**Dataset entries**
----

omit [Fintype α] in
/-- **`κ(A,𝒵)(D,s) = #{N ∈ CclC 𝒵 D s : D∪N ∈ A} − #{N ∈ DclC 𝒵 D s : D∪N ∈ A}`** for every family `A`. [this work] -/
theorem kap_eq_card_CclC_sub_card_DclC (A G : Finset (Finset α)) (D s : Finset α) :
    kap A G D s = (#((CclC G D s).filter fun N => D ∪ N ∈ A) : ℤ) - #((DclC G D s).filter fun N => D ∪ N ∈ A) := by
  unfold kap
  set T := tr A D s with hT
  have hmemT : ∀ N, N ∈ T ↔ N ⊆ s ∧ D ∪ N ∈ A := fun N => by rw [hT, mem_tr]
  have hmemG : ∀ N, N ∈ tr G D s ↔ N ⊆ s ∧ D ∪ N ∈ G := fun N => by rw [mem_tr]
  have h1 : #(T ∩ tr G D s) = #(T.filter fun N => D ∪ N ∈ G ∧ D ∪ (s \ N) ∈ G) + #(T.filter fun N => D ∪ N ∈ G ∧ D ∪ (s \ N) ∉ G) := by
    rw [← card_union_of_disjoint (disjoint_filter.2 fun N _ h1 h2 => h2.2 h1.2)]
    congr 1; ext N
    simp only [mem_inter, mem_union, mem_filter, hmemT, hmemG]
    tauto
  have h2 : #(T.filter fun N => s \ N ∈ tr G D s) =
      #(T.filter fun N => D ∪ N ∈ G ∧ D ∪ (s \ N) ∈ G) + #(T.filter fun N => D ∪ N ∉ G ∧ D ∪ (s \ N) ∈ G) := by
    rw [← card_union_of_disjoint (disjoint_filter.2 fun N _ h1 h2 => h2.1 h1.1)]
    congr 1; ext N
    simp only [mem_filter, mem_union, hmemT, hmemG, sdiff_subset, true_and]
    tauto
  have h3 : (T.filter fun N => D ∪ N ∈ G ∧ D ∪ (s \ N) ∉ G) = (CclC G D s).filter fun N => D ∪ N ∈ A := by
    ext N; simp only [mem_filter, hmemT, mem_CclC]; tauto
  have h4 : (T.filter fun N => D ∪ N ∉ G ∧ D ∪ (s \ N) ∈ G) = (DclC G D s).filter fun N => D ∪ N ∈ A := by
    ext N; simp only [mem_filter, hmemT, mem_DclC]; tauto
  rw [h1, h2, h3, h4]; push_cast; ring

/-- **Kleitman's lemma on a sub-cube as a matching**: for an up-set `𝒵` and disjoint `D, s` there is a map `M`, injective on `DclC 𝒵 D s`, with
`N ⊆ M N ∈ CclC 𝒵 D s`. [this work] -/
theorem exists_increasing_injection_DclC {G : Finset (Finset α)} (hG : IsUpperSet (G : Set (Finset α))) {D s : Finset α} (hDs : Disjoint D s) :
    ∃ M : Finset α → Finset α, (∀ N ∈ DclC G D s, M N ∈ CclC G D s) ∧ (∀ N ∈ DclC G D s, N ⊆ M N) ∧
      Set.InjOn M (DclC G D s : Set (Finset α)) := by
  set ι := {N : Finset α // N ∈ DclC G D s}
  let t : ι → Finset (Finset α) := fun N => (CclC G D s).filter fun Q => (N : Finset α) ⊆ Q
  have hall : ∀ S : Finset ι, #S ≤ #(S.biUnion t) := by
    intro S
    let A : Finset (Finset α) := univ.filter fun Q => ∃ N ∈ S, D ∪ (N : Finset α) ⊆ Q
    have hA : IsUpperSet (A : Set (Finset α)) := by
      intro Q Q' hQQ' hQ
      have hQ' : Q ∈ A := hQ
      obtain ⟨N, hN, hNQ⟩ := (mem_filter.1 hQ').2
      exact mem_filter.2 ⟨mem_univ _, N, hN, hNQ.trans hQQ'⟩
    have hk : 0 ≤ kap A G D s := kap_nonneg hA hG s D hDs
    rw [kap_eq_card_CclC_sub_card_DclC] at hk
    have h1 : #S ≤ #((DclC G D s).filter fun N => D ∪ N ∈ A) := by
      rw [← card_map ⟨Subtype.val, Subtype.val_injective⟩]
      refine card_le_card fun Q hQ => ?_
      obtain ⟨N, hN, rfl⟩ := mem_map.1 hQ
      exact mem_filter.2 ⟨N.2, mem_filter.2 ⟨mem_univ _, N, hN, Subset.rfl⟩⟩
    have h2 : ((CclC G D s).filter fun N => D ∪ N ∈ A) ⊆ S.biUnion t := by
      intro Q hQ
      obtain ⟨hQC, hQA⟩ := mem_filter.1 hQ
      obtain ⟨N, hN, hNQ⟩ := (mem_filter.1 hQA).2
      refine mem_biUnion.2 ⟨N, hN, mem_filter.2 ⟨hQC, ?_⟩⟩
      -- `N ⊆ s` and `D ∪ N ⊆ D ∪ Q` with `D` disjoint from `s` give `N ⊆ Q`
      intro x hx
      have hxs : x ∈ s := (mem_DclC.1 N.2).1 hx
      have hxD : x ∉ D := fun h => disjoint_left.1 hDs h hxs
      have : x ∈ D ∪ Q := hNQ (mem_union_right _ hx)
      rcases mem_union.1 this with h | h
      · exact absurd h hxD
      · exact h
    have h3 := card_le_card h2
    have h4 : #((DclC G D s).filter fun N => D ∪ N ∈ A) ≤ #((CclC G D s).filter fun N => D ∪ N ∈ A) := by
      have : (#((DclC G D s).filter fun N => D ∪ N ∈ A) : ℤ) ≤ #((CclC G D s).filter fun N => D ∪ N ∈ A) := by linarith
      exact_mod_cast this
    omega
  obtain ⟨f, hfinj, hft⟩ := (all_card_le_biUnion_card_iff_exists_injective t).1 hall
  refine ⟨fun N => if h : N ∈ DclC G D s then f ⟨N, h⟩ else N, fun N hN => ?_, fun N hN => ?_, fun N hN N' hN' h => ?_⟩
  · simp only [dif_pos hN]; exact (mem_filter.1 (hft ⟨N, hN⟩)).1
  · simp only [dif_pos hN]; exact (mem_filter.1 (hft ⟨N, hN⟩)).2
  · have hN₀ : N ∈ DclC G D s := hN
    have hN₀' : N' ∈ DclC G D s := hN'
    simp only [dif_pos hN₀, dif_pos hN₀'] at h
    exact congrArg Subtype.val (hfinj h)

omit [Fintype α] in
/-- **(II) on a sub-cube**: for an up-set `𝒳` and any increasing injection `M : DclC 𝒵 D s → CclC 𝒵 D s`, the number of debits `N` with SMALL completed
set `#(D ∪ N) ≤ 2` whose completed image `D ∪ M N` lies in `X₃` is at most `κ(X₃,𝒵)(D,s)`. [this work] -/
theorem card_credits_le_kap_cube {F : Finset (Finset α)} (hF : IsUpperSet (F : Set (Finset α))) (G : Finset (Finset α)) (D s : Finset α)
    (M : Finset α → Finset α) (hMC : ∀ N ∈ DclC G D s, M N ∈ CclC G D s) (hMsub : ∀ N ∈ DclC G D s, N ⊆ M N)
    (hMinj : Set.InjOn M (DclC G D s : Set (Finset α))) :
    (#((DclC G D s).filter fun N => #(D ∪ N) ≤ 2 ∧ D ∪ M N ∈ atLeast 3 F) : ℤ) ≤ kap (atLeast 3 F) G D s := by
  rw [kap_eq_card_CclC_sub_card_DclC]
  set D₁ := (DclC G D s).filter fun N => D ∪ N ∈ atLeast 3 F
  set D₂ := (DclC G D s).filter fun N => #(D ∪ N) ≤ 2 ∧ D ∪ M N ∈ atLeast 3 F
  have hdisj : Disjoint D₁ D₂ := by
    refine disjoint_filter.2 fun N _ h1 h2 => ?_
    have h3 : 3 ≤ #(D ∪ N) := (mem_filter.1 h1).2
    have h4 : #(D ∪ N) ≤ 2 := h2.1
    omega
  have himg : (D₁ ∪ D₂).image M ⊆ (CclC G D s).filter fun N => D ∪ N ∈ atLeast 3 F := by
    intro Q hQ
    obtain ⟨N, hN, rfl⟩ := mem_image.1 hQ
    rcases mem_union.1 hN with h | h
    · obtain ⟨hND, hNF⟩ := mem_filter.1 h
      refine mem_filter.2 ⟨hMC N hND, ?_⟩
      simp only [atLeast, mem_filter] at hNF ⊢
      have hsub : D ∪ N ⊆ D ∪ M N := union_subset_union Subset.rfl (hMsub N hND)
      exact ⟨hF hsub hNF.1, hNF.2.trans (card_le_card hsub)⟩
    · obtain ⟨hND, _, hMN⟩ := mem_filter.1 h
      exact mem_filter.2 ⟨hMC N hND, hMN⟩
  have hinj : Set.InjOn M ((D₁ ∪ D₂ : Finset (Finset α)) : Set (Finset α)) := fun x hx y hy h =>
    hMinj (by rcases mem_union.1 (mem_coe.1 hx) with h' | h' <;> exact (mem_filter.1 h').1)
      (by rcases mem_union.1 (mem_coe.1 hy) with h' | h' <;> exact (mem_filter.1 h').1) h
  have hcard := card_le_card himg
  rw [card_image_of_injOn hinj, card_union_of_disjoint hdisj] at hcard
  have : (#D₁ : ℤ) + #D₂ ≤ #((CclC G D s).filter fun N => D ∪ N ∈ atLeast 3 F) := by exact_mod_cast hcard
  linarith

/-! ### The deal reduction at profile `m` -/

/-- The CREDITS at profile `m` of a family of maps `M T` on the sub-cubes `(dbl(m−1_T), sgl(m−1_T))` indexed by the small sets `T` with `1_T ≤ m`:
pairs `(T, N)` with `N ∈ DclC`, small completed set `#(dbl(m−1_T) ∪ N) ≤ 2` and big completed image `3 ≤ #(dbl(m−1_T) ∪ M T N)`. [this work] -/
def creditsAt (m : α →₀ ℕ) (G : Finset (Finset α)) (M : Finset α → Finset α → Finset α) : Finset (Finset α × Finset α) :=
  ((bySize (· < 3) : Finset (Finset α)).filter fun T => ind T ≤ m).biUnion fun T =>
    ((DclC G (dbl (m - ind T)) (sgl (m - ind T))).filter fun N =>
        #(dbl (m - ind T) ∪ N) ≤ 2 ∧ 3 ≤ #(dbl (m - ind T) ∪ M T N)).image fun N => (T, N)

/-- Membership in `creditsAt`. [this work] -/
theorem mem_creditsAt {m : α →₀ ℕ} {G : Finset (Finset α)} {M : Finset α → Finset α → Finset α} {p : Finset α × Finset α} :
    p ∈ creditsAt m G M ↔ #p.1 < 3 ∧ ind p.1 ≤ m ∧ p.2 ∈ DclC G (dbl (m - ind p.1)) (sgl (m - ind p.1)) ∧
      #(dbl (m - ind p.1) ∪ p.2) ≤ 2 ∧ 3 ≤ #(dbl (m - ind p.1) ∪ M p.1 p.2) := by
  unfold creditsAt
  simp only [mem_biUnion, mem_filter, mem_image, bySize, mem_powerset, subset_univ, true_and]
  constructor
  · rintro ⟨T, ⟨hT3, hTm⟩, N, ⟨hND, hN2, hM3⟩, rfl⟩
    exact ⟨hT3, hTm, hND, hN2, hM3⟩
  · rintro ⟨hT3, hTm, hND, hN2, hM3⟩
    exact ⟨p.1, ⟨hT3, hTm⟩, p.2, ⟨hND, hN2, hM3⟩, rfl⟩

----

**Task directions**
Would you please work out how many lines of the data hold "obtain"? Reply with the number alone.

**Completed task**
8